Parametry Shark Race SUP 14’:
- Długość: 14’
- Szerokość: 27”
- Grubość: 6”
- Pojemność: 319 litrów
- Waga: 12.1 kg
- Ciśnienie: 20 psi
Cena: 4300 zł
W zestawie znajdują się:
- plecak z kółkami
- smycz
- dwukierunkowa pompka
- wodoodporne etui
- zestaw naprawczy
Deski Sharka przyzwyczaiły nas do solidności wykonania. Tutaj także nie ma wyjątku. Wysokiej jakości materiały idą w parze z nowoczesną technologią produkcji, co w efekcie daje bardzo sztywny kadłub o równych powierzchniach i estetycznych łączeniach poszczególnych elementów. Na pokładzie znajdziemy wygodny uchwyt do przenoszenia deski, linki do zaczepienia niewielkiego bagażu, co nawet na desce race okazuje się przydatne, podwyższony fragment piankowego dywanika na rufie do oparcia stopy podczas zwrotów na bojce, uchwyt na wiosło, zawór oraz uchwyt do holowania. Na dnie ujrzymy oryginalną skrzynkę statecznikową Sharka. Jej elastyczna konstrukcja z wycięciem na środku pozwala łatwiej i ciaśniej zwinąć deskę, a także umożliwia montaż firmowego statecznika bez potrzeby użycia dodatkowych narzędzi. Dołączony do kompletu statecznik jest trochę miękki i bardziej pasuje do desek allround niż race, jednak spełnia swoje podstawowe zadanie. Osoby preferujące bardziej wyczynowe finy, mogą użyć dowolnego statecznika, pasującego do skrzynki us-box. Wyścigowego Sharka wieńczy bojowo wyglądający plastikowy dziób do rozcinania wody.
Właścicieli „rekina” ucieszą przydatne i dobrze wykonane akcesoria. Kolejny raz musimy pochwalić Sharka za solidny plecak, który nie zajmuje dużo miejsca, ale z łatwością mieści zrolowaną deskę wraz za dodatkowymi elementami ekwipunku.
Wrażenia na wodzie
Szerokość 27” plasuje wyścigowego Sharka w grupie supów race 14’ mniej więcej po środku skali trudności – osiągów. Jednak wąska rufa i niezbyt długi odcinek maksymalnej szerokości trochę przesuwają testowaną deskę w bardziej wyczynową stronę. Dla osób opływanych z wąskimi supami regatowymi, Shark Race SUP 14’ może wydać się bardzo stabilny i bezpieczny, idealnie nadającym się na mocniej zafalowane akweny, a nawet na krótsze touringowe wycieczki (mała powierzchnia bagażowa wyklucza wielodniowe ekspedycje). Natomiast cięższe osoby o mniejszym doświadczeniu prawdopodobnie będą musiałby poświęcić chwilę na oswojenie poczucia równowagi. Shark może się wydać odrobinę bardziej wymagający od ogólnie szerszych wyścigówek 14’x27”, ale jest bez porównania stabilniejszy od pompowanych desek race o szerokości 24 – 25”.

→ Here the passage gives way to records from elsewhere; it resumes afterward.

/-- `ψ(w) = log|w| - a log|q(w)| - Re b`; off `{0} ∪ q⁻¹(0)` its zero set is the level curve
`L = {|w| = e^{Re b} |q(w)|^a}` on which the limits of the fibre coordinate live. (new) -/
def psi (w : ℂ) : ℝ := Real.log ‖w‖ - a * Real.log ‖q.eval w‖ - b.re

/-- `ψ` is continuous off `{0} ∪ q⁻¹(0)`. -/
theorem continuousOn_psi {E : Set ℂ} (hE : ∀ w ∈ E, w ≠ 0 ∧ q.eval w ≠ 0) :
    ContinuousOn (psi a b q) E := by
  have h1 : ContinuousOn (fun w : ℂ => Real.log ‖w‖) E :=
    continuous_norm.continuousOn.log fun w hw => norm_ne_zero_iff.2 (hE w hw).1
  have h2 : ContinuousOn (fun w : ℂ => Real.log ‖q.eval w‖) E :=
    (q.continuous.norm).continuousOn.log fun w hw => norm_ne_zero_iff.2 (hE w hw).2
  exact (h1.sub (continuousOn_const.mul h2)).sub continuousOn_const

/-- A punctured neighbourhood eventually avoids any finite set. -/
theorem eventually_nhdsNE_not_mem {F : Set ℂ} (hF : F.Finite) (c : ℂ) :
    ∀ᶠ w in 𝓝[≠] c, w ∉ F := by
  have h1 : (F \ {c})ᶜ ∈ 𝓝 c := (hF.sdiff).isClosed.compl_mem_nhds (by simp)
  have h2 : ∀ᶠ w in 𝓝[≠] c, w ≠ c := self_mem_nhdsWithin
  filter_upwards [mem_nhdsWithin_of_mem_nhds h1, h2] with w hw1 hw2
  intro hwF
  exact hw1 ⟨hwF, by simpa using hw2⟩

/-- The cobounded filter eventually avoids any finite set. -/
theorem eventually_cobounded_not_mem {F : Set ℂ} (hF : F.Finite) : ∀ᶠ w in cobounded ℂ, w ∉ F :=
  isBounded_def.1 hF.isBounded

/-- A non-zero polynomial is eventually non-zero on punctured neighbourhoods. -/
theorem eventually_nhdsNE_eval_ne_zero {q : Polynomial ℂ} (hq : q ≠ 0) (c : ℂ) :
    ∀ᶠ w in 𝓝[≠] c, q.eval w ≠ 0 := by
  filter_upwards [eventually_nhdsNE_not_mem q.roots.toFinset.finite_toSet c] with w hw
  intro h0
  exact hw (by simpa [Polynomial.mem_roots hq] using h0)

/-- **Source at `0`**: if `q(0) ≠ 0` then `ψ → -∞` as `w → 0`. -/
theorem tendsto_psi_nhdsNE_zero (hq0 : q.eval 0 ≠ 0) : Tendsto (psi a b q) (𝓝[≠] 0) atBot := by
  have h1 : Tendsto (fun w : ℂ => Real.log ‖w‖) (𝓝[≠] 0) atBot :=
    Real.tendsto_log_nhdsGT_zero.comp tendsto_norm_nhdsNE_zero
  have h2 : Tendsto (fun w : ℂ => -(a * Real.log ‖q.eval w‖) - b.re) (𝓝[≠] 0)
      (𝓝 (-(a * Real.log ‖q.eval 0‖) - b.re)) := by
    have hc : ContinuousAt (fun w : ℂ => -(a * Real.log ‖q.eval w‖) - b.re) 0 := by
      have : ContinuousAt (fun w : ℂ => Real.log ‖q.eval w‖) 0 :=
        (q.continuous.norm.continuousAt).log (norm_ne_zero_iff.2 hq0)
      exact (this.const_mul a).neg.sub continuousAt_const
    exact hc.tendsto.mono_left nhdsWithin_le_nhds
  refine (h1.atBot_add h2).congr fun w => ?_
  simp only [psi]; ring

/-- `q(w) = q̃(w⁻¹) · w^{deg q}` with `q̃` the reverse polynomial (`w ≠ 0`). -/
theorem eval_eq_reverse_mul_pow {w : ℂ} (hw : w ≠ 0) :
    q.eval w = q.reverse.eval w⁻¹ * w ^ q.natDegree := by
  haveI := invertibleOfNonzero hw
  have h := Polynomial.eval₂_reverse_mul_pow (RingHom.id ℂ) w q
  rw [invOf_eq_inv, Polynomial.eval₂_id, Polynomial.eval₂_id] at h
  exact h.symm

/-- **Source at `∞`**: if `1 - a · deg q > 0` then `ψ → +∞` as `w → ∞`
(`log|q(w)| = deg q · log|w| + O(1)`). -/
theorem tendsto_psi_cobounded_atTop (hq : q ≠ 0) (h : 0 < 1 - a * q.natDegree) :
    Tendsto (psi a b q) (cobounded ℂ) atTop := by
  have hlc : q.reverse.eval 0 ≠ 0 := by
    rw [← Polynomial.coeff_zero_eq_eval_zero, Polynomial.coeff_zero_reverse]
    exact Polynomial.leadingCoeff_ne_zero.2 hq
  have hrev : Tendsto (fun w : ℂ => q.reverse.eval w⁻¹) (cobounded ℂ) (𝓝 (q.reverse.eval 0)) :=
    (q.reverse.continuous.tendsto 0).comp tendsto_inv₀_cobounded
  have hg : Tendsto (fun w : ℂ => -(a * Real.log ‖q.reverse.eval w⁻¹‖) - b.re) (cobounded ℂ)
      (𝓝 (-(a * Real.log ‖q.reverse.eval 0‖) - b.re)) :=
    ((hrev.norm.log (norm_ne_zero_iff.2 hlc)).const_mul a).neg.sub tendsto_const_nhds
  have hf : Tendsto (fun w : ℂ => (1 - a * q.natDegree) * Real.log ‖w‖) (cobounded ℂ) atTop :=
    (Real.tendsto_log_atTop.comp tendsto_norm_cobounded_atTop).const_mul_atTop h
  refine (hf.atTop_add hg).congr' ?_
  filter_upwards [eventually_cobounded_not_mem (Set.finite_singleton (0 : ℂ)),
    hrev.eventually (eventually_ne_nhds hlc)] with w hw0 hrw
  rw [Set.mem_singleton_iff] at hw0
  have hlog : Real.log ‖q.eval w‖ = Real.log ‖q.reverse.eval w⁻¹‖ + q.natDegree * Real.log ‖w‖ := by
    rw [eval_eq_reverse_mul_pow q hw0, norm_mul, norm_pow,
      Real.log_mul (norm_ne_zero_iff.2 hrw) (pow_ne_zero _ (norm_ne_zero_iff.2 hw0)), Real.log_pow]
  simp only [psi, hlog]
  ring

/-- **Source at a non-zero root**: if `a > 0` and `q(ρ) = 0`, `ρ ≠ 0`, then `ψ → +∞` as `w → ρ`. -/
theorem tendsto_psi_nhdsNE_root (hq : q ≠ 0) (ha : 0 < a) {ρ : ℂ} (hρ : ρ ≠ 0)
    (hqρ : q.eval ρ = 0) : Tendsto (psi a b q) (𝓝[≠] ρ) atTop := by
  have h1 : Tendsto (fun w => ‖q.eval w‖) (𝓝[≠] ρ) (𝓝[>] 0) := by
    rw [tendsto_nhdsWithin_iff]
    constructor
    · have : Tendsto (fun w => ‖q.eval w‖) (𝓝 ρ) (𝓝 0) := by
        simpa [hqρ] using (q.continuous.norm).tendsto ρ
      exact this.mono_left nhdsWithin_le_nhds
    · filter_upwards [eventually_nhdsNE_eval_ne_zero hq ρ] with w hw
      exact norm_pos_iff.2 hw
  have h2 : Tendsto (fun w => Real.log ‖q.eval w‖) (𝓝[≠] ρ) atBot :=
    Real.tendsto_log_nhdsGT_zero.comp h1
  have h3 : Tendsto (fun w => -a * Real.log ‖q.eval w‖) (𝓝[≠] ρ) atTop :=
    h2.const_mul_atBot_of_neg (neg_lt_zero.2 ha)
  have h4 : Tendsto (fun w : ℂ => Real.log ‖w‖ - b.re) (𝓝[≠] ρ) (𝓝 (Real.log ‖ρ‖ - b.re)) := by
    have hc : ContinuousAt (fun w : ℂ => Real.log ‖w‖ - b.re) ρ :=
      ((continuous_norm.continuousAt).log (norm_ne_zero_iff.2 hρ)).sub continuousAt_const
    exact hc.tendsto.mono_left nhdsWithin_le_nhds
  refine (h3.atTop_add h4).congr fun w => ?_
  simp only [psi]; ring

variable {a b q}

/-- Extraction: a filter along which `ψ → +∞` yields points of positive `ψ` outside any eventually
avoided set. -/
theorem exists_psi_pos {ℓ : Filter ℂ} [ℓ.NeBot] (h : Tendsto (psi a b q) ℓ atTop) {E : Set ℂ}
    (hE : ∀ᶠ w in ℓ, w ∉ E) : ∃ w, w ∉ E ∧ 0 < psi a b q w :=
  (hE.and (h.eventually (eventually_gt_atTop 0))).exists

/-- Extraction, negative side. -/
theorem exists_psi_neg {ℓ : Filter ℂ} [ℓ.NeBot] (h : Tendsto (psi a b q) ℓ atBot) {E : Set ℂ}
    (hE : ∀ᶠ w in ℓ, w ∉ E) : ∃ w, w ∉ E ∧ psi a b q w < 0 :=
  (hE.and (h.eventually (eventually_lt_atBot 0))).exists

/-- `1 - a · d ≠ 0` for irrational `a` and `d ∈ ℕ`. -/
theorem one_sub_mul_natCast_ne_zero {a : ℝ} (ha : Irrational a) (d : ℕ) : (1 : ℝ) - a * d ≠ 0 := by
  intro h0
  have hd : (d : ℝ) ≠ 0 := by
    intro hd; rw [hd, mul_zero, sub_zero] at h0; exact one_ne_zero h0
  exact (irrational_iff_ne_rational a).1 ha 1 d (by exact_mod_cast hd)
    (by rw [Int.cast_one, Int.cast_natCast, eq_div_iff hd]; linarith)

/-- **The level curve is infinite.** For `a ∉ ℚ` real and `q(0) ≠ 0`, the set
`L = {w ≠ 0 : q(w) ≠ 0, log|w| = a log|q(w)| + Re b}` is infinite.  Proof: `ψ` is continuous on
the complement of the finite set `{0} ∪ q⁻¹(0)`, tends to `-∞` at `0` and to `+∞` at `∞` (if
`1 - a deg q > 0`) or at a root of `q` (if `1 - a deg q < 0`, so `a > 0`); were `L` finite, `ψ`
would be continuous and zero-free on the CONNECTED complement of a finite subset of `ℂ` while
taking both signs — contradicting the intermediate value theorem. (new) -/
theorem levelSet_infinite {a : ℝ} (ha : Irrational a) (b : ℂ) {q : Polynomial ℂ}
    (hq0 : q.eval 0 ≠ 0) : {w : ℂ | w ≠ 0 ∧ q.eval w ≠ 0 ∧ psi a b q w = 0}.Infinite := by
  intro hfin
  have hq : q ≠ 0 := fun h => hq0 (by rw [h, Polynomial.eval_zero])
  set L := {w : ℂ | w ≠ 0 ∧ q.eval w ≠ 0 ∧ psi a b q w = 0} with hL
  set Bad : Set ℂ := insert 0 (q.roots.toFinset : Set ℂ) with hBad
  have hBadfin : Bad.Finite := q.roots.toFinset.finite_toSet.insert 0
  have hBad_iff : ∀ w, w ∉ Bad ↔ (w ≠ 0 ∧ q.eval w ≠ 0) := by
    intro w
    simp only [hBad, Set.mem_insert_iff, Finset.mem_coe, Multiset.mem_toFinset,
      Polynomial.mem_roots hq, Polynomial.IsRoot.def, not_or]
  set E : Set ℂ := Bad ∪ L with hE
  have hEfin : E.Finite := hBadfin.union hfin
  have hconn : IsPreconnected Eᶜ :=
    (hEfin.countable.isPathConnected_compl_of_one_lt_rank
      (Complex.rank_real_complex ▸ Nat.one_lt_ofNat)).isConnected.isPreconnected
  have hEgood : ∀ w ∈ Eᶜ, w ≠ 0 ∧ q.eval w ≠ 0 := fun w hw => (hBad_iff w).1 fun h' => hw (Or.inl h')
  have hcont : ContinuousOn (psi a b q) Eᶜ := continuousOn_psi a b q hEgood
  obtain ⟨wn, hwnE, hneg⟩ :=
    exists_psi_neg (tendsto_psi_nhdsNE_zero a b q hq0) (eventually_nhdsNE_not_mem hEfin 0)
  have hne : (1 : ℝ) - a * q.natDegree ≠ 0 := one_sub_mul_natCast_ne_zero ha _
  obtain ⟨wp, hwpE, hpos⟩ : ∃ w, w ∉ E ∧ 0 < psi a b q w := by
    rcases hne.lt_or_gt with hlt | hgt
    · have hapos : 0 < a := by
        by_contra hle
        push Not at hle
        have : a * q.natDegree ≤ 0 :=
          mul_nonpos_of_nonpos_of_nonneg hle (Nat.cast_nonneg _)
        linarith
      have hd : 0 < q.natDegree := by
        by_contra h0
        push Not at h0
        rw [Nat.le_zero.1 h0, Nat.cast_zero, mul_zero, sub_zero] at hlt
        exact absurd hlt (not_lt.2 zero_le_one)
      have hdeg : 0 < q.degree := by
        rw [Polynomial.degree_eq_natDegree hq]; exact_mod_cast hd
      obtain ⟨ρ, hρ⟩ := Complex.exists_root hdeg
      have hρ0 : ρ ≠ 0 := by rintro rfl; exact hq0 hρ
      exact exists_psi_pos (tendsto_psi_nhdsNE_root a b q hq hapos hρ0 hρ)
        (eventually_nhdsNE_not_mem hEfin ρ)
    · exact exists_psi_pos (tendsto_psi_cobounded_atTop a b q hq hgt)
        (eventually_cobounded_not_mem hEfin)
  have hmem : (0 : ℝ) ∈ psi a b q '' Eᶜ :=
    hconn.intermediate_value hwnE hwpE hcont ⟨hneg.le, hpos.le⟩
  obtain ⟨w, hwE, hw0⟩ := hmem
  have hgood := hEgood w hwE
  exact hwE (Or.inr ⟨hgood.1, hgood.2, hw0⟩)

end LevelSet

end Summit.Schanuel.Schanuel.Theorems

Sztywny kadłub, smukły wrzecionowaty kształt i ostry dziób dają desce ogromny potencjał osiągów. Już od pierwszego ruchu wiosłem czuć, że deska chętnie przyspiesza, w czym szczególnie pomaga plastikowa końcówka dziobu z ostrą krawędzią do rozcinania wody. Daje to przyjemne poczucie lekkości wiosłowania i zachęca do narzucenia szybszego tempa. Efekt ostrzejszego dziobu daje się szczególnie odczuć podczas płynięcia pod fale, kiedy deska lżej i szybciej pokonuje wodę.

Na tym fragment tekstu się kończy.